===== Materials provided

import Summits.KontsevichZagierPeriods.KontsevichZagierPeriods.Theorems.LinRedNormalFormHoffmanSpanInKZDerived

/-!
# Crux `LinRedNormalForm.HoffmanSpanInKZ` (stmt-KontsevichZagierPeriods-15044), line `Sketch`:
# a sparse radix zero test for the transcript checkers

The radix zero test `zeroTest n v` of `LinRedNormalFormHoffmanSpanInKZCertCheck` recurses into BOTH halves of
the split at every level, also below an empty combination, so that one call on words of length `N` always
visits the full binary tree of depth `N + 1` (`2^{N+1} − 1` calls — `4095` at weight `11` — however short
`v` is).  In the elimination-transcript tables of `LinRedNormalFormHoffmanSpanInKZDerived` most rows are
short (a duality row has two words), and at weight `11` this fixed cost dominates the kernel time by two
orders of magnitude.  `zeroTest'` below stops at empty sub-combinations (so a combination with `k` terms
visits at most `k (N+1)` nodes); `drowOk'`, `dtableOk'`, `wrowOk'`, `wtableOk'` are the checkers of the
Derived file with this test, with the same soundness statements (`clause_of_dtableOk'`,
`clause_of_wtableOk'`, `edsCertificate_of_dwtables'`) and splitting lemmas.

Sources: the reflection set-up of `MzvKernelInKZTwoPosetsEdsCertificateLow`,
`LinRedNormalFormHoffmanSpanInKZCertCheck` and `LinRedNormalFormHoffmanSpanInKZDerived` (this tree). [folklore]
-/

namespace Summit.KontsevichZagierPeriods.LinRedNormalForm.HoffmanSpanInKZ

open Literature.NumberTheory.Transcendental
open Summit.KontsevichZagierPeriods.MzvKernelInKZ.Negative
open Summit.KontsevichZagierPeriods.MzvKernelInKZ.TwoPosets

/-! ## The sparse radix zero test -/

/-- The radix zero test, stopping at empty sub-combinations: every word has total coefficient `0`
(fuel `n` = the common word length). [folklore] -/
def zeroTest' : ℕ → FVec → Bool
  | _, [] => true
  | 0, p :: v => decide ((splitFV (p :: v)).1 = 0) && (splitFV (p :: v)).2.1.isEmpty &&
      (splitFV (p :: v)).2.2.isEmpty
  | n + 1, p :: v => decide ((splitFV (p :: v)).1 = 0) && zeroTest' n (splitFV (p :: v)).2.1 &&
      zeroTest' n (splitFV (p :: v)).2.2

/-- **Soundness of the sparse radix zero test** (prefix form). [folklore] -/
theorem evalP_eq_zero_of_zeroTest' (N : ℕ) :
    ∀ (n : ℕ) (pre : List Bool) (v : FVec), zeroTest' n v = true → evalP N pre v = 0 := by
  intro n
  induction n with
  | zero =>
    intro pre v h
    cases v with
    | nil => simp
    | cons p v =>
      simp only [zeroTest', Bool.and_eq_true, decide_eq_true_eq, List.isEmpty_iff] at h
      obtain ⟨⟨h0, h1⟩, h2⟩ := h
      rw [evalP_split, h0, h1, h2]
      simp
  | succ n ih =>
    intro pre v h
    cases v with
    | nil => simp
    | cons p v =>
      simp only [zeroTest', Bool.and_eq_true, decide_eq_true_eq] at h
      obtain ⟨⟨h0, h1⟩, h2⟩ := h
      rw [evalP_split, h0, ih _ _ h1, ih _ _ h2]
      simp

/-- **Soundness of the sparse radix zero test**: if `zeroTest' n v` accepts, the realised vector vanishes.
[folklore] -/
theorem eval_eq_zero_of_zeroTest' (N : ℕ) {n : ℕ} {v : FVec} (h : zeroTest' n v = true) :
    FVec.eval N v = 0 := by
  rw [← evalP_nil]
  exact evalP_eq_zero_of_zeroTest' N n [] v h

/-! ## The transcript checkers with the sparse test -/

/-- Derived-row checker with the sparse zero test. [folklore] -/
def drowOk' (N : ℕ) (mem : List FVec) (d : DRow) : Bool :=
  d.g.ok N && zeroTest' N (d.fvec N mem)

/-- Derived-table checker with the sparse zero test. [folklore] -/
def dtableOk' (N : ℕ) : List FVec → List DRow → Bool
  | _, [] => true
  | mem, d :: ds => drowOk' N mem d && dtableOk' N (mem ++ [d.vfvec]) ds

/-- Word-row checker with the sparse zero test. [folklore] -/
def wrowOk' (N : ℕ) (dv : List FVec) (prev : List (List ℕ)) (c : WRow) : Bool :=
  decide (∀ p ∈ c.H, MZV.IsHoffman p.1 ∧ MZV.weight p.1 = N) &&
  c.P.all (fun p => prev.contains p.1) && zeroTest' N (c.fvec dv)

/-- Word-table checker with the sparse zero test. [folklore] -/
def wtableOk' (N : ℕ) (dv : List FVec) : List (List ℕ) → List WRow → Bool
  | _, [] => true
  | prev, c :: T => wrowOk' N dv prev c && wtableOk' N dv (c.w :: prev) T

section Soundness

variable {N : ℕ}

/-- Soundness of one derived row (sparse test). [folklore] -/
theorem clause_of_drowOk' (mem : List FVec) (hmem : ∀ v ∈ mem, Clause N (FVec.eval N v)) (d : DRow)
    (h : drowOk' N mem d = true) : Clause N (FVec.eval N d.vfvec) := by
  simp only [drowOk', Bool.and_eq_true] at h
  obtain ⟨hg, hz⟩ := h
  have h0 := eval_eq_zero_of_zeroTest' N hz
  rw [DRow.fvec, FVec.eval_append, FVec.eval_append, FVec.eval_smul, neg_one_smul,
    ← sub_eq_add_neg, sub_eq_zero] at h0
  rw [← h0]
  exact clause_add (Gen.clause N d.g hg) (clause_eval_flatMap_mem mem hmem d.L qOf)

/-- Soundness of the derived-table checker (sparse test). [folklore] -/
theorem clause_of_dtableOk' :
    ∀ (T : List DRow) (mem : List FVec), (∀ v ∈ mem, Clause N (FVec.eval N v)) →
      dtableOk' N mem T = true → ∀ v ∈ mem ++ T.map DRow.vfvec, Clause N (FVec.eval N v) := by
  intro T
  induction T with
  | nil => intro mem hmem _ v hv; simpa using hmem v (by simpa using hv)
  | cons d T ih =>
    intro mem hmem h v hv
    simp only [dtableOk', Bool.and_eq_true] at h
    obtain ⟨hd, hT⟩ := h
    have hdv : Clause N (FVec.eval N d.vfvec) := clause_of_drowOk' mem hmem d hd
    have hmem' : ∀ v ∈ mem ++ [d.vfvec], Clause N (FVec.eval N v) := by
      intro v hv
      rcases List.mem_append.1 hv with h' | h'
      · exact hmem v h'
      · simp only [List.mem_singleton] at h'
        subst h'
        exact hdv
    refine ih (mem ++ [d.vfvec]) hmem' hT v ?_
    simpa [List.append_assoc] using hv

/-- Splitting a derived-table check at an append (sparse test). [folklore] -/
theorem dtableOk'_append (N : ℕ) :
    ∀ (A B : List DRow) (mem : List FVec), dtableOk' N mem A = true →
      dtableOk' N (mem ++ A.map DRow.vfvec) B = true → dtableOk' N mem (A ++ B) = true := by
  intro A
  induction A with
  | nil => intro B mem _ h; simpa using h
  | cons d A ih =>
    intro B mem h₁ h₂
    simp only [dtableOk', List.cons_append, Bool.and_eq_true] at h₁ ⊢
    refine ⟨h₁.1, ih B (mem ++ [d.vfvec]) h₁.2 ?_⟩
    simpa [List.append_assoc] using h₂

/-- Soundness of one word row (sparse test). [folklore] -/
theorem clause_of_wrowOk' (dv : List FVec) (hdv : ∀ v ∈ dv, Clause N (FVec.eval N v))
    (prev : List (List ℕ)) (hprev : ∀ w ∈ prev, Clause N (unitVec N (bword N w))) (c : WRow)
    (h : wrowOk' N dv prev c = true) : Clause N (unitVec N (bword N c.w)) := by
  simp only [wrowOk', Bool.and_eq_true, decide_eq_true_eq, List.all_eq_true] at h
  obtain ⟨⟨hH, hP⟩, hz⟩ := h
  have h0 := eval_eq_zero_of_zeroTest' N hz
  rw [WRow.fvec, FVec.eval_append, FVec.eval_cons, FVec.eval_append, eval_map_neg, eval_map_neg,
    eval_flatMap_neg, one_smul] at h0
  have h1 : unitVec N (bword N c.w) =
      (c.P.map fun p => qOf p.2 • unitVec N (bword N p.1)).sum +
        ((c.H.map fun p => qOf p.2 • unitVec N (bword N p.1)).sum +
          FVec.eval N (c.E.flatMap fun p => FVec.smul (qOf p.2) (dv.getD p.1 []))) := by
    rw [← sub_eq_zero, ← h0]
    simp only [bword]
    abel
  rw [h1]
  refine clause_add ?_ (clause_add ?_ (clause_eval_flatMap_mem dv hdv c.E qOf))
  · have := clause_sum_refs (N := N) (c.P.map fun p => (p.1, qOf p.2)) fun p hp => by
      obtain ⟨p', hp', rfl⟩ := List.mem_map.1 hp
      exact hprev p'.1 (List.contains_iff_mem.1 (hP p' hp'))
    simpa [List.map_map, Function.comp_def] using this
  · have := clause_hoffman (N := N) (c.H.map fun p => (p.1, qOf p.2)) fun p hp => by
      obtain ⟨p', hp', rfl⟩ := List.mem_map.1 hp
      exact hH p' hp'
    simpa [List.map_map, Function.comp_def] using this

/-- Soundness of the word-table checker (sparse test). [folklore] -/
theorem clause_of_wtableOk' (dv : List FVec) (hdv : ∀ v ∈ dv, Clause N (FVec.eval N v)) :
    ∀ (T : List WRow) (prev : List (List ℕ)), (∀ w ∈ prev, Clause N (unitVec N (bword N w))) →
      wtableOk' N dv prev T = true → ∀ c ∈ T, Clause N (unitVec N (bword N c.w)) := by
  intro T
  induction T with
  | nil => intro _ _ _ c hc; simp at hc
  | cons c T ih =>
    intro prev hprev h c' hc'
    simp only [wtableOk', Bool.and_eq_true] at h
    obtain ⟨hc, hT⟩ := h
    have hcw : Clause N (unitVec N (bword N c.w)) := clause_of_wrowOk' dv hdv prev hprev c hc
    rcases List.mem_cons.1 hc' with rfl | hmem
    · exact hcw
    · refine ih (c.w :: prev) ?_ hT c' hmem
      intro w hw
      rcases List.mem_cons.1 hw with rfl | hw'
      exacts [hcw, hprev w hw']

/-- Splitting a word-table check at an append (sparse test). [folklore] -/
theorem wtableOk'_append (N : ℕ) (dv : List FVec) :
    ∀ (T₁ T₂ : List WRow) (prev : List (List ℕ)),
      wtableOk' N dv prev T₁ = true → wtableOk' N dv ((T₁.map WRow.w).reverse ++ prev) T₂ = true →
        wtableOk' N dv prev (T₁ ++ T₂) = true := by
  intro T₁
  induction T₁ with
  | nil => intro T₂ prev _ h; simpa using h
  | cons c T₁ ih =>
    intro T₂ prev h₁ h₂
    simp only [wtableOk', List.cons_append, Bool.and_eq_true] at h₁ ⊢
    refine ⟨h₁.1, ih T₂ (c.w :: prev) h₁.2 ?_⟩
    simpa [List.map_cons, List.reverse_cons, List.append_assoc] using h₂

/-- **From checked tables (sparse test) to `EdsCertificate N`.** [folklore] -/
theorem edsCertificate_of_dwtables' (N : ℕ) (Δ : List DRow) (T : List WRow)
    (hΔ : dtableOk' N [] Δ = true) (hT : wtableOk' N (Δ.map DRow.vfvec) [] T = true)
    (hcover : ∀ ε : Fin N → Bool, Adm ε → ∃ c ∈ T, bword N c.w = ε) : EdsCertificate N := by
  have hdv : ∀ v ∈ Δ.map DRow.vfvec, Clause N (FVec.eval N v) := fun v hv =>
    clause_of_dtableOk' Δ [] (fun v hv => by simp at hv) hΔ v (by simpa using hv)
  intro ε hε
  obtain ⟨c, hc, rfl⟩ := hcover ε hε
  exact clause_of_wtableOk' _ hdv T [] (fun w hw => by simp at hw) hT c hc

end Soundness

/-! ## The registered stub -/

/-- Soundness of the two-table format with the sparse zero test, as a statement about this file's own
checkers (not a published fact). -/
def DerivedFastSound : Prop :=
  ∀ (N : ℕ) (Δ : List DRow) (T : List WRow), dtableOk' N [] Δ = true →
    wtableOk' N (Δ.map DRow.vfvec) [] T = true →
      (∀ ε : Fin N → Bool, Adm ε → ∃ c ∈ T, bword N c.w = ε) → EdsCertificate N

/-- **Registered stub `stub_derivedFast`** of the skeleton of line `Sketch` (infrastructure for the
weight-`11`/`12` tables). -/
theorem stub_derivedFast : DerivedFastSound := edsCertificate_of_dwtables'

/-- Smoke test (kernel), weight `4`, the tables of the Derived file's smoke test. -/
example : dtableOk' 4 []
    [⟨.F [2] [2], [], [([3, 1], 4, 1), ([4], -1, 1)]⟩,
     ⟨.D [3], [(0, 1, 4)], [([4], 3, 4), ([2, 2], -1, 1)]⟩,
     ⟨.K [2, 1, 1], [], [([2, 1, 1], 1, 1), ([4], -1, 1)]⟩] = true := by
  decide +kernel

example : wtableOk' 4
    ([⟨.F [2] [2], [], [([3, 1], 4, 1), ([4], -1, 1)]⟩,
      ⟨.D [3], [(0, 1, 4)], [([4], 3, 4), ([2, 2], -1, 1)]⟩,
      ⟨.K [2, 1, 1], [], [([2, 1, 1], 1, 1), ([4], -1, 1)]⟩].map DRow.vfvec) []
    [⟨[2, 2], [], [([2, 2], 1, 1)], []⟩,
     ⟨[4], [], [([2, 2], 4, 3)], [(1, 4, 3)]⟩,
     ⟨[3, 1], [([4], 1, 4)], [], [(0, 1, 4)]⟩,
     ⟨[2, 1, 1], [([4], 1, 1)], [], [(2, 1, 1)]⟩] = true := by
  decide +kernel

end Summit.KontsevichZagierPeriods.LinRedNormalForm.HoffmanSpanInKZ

==========

■ Problem
From the records above, quote only the lines running from the line with "def DerivedFastSound : Prop" to the line with "(∀ ε : Fin N", both lines included.

■ Response below
def DerivedFastSound : Prop :=
  ∀ (N : ℕ) (Δ : List DRow) (T : List WRow), dtableOk' N [] Δ = true →
    wtableOk' N (Δ.map DRow.vfvec) [] T = true →
      (∀ ε : Fin N → Bool, Adm ε → ∃ c ∈ T, bword N c.w = ε) → EdsCertificate N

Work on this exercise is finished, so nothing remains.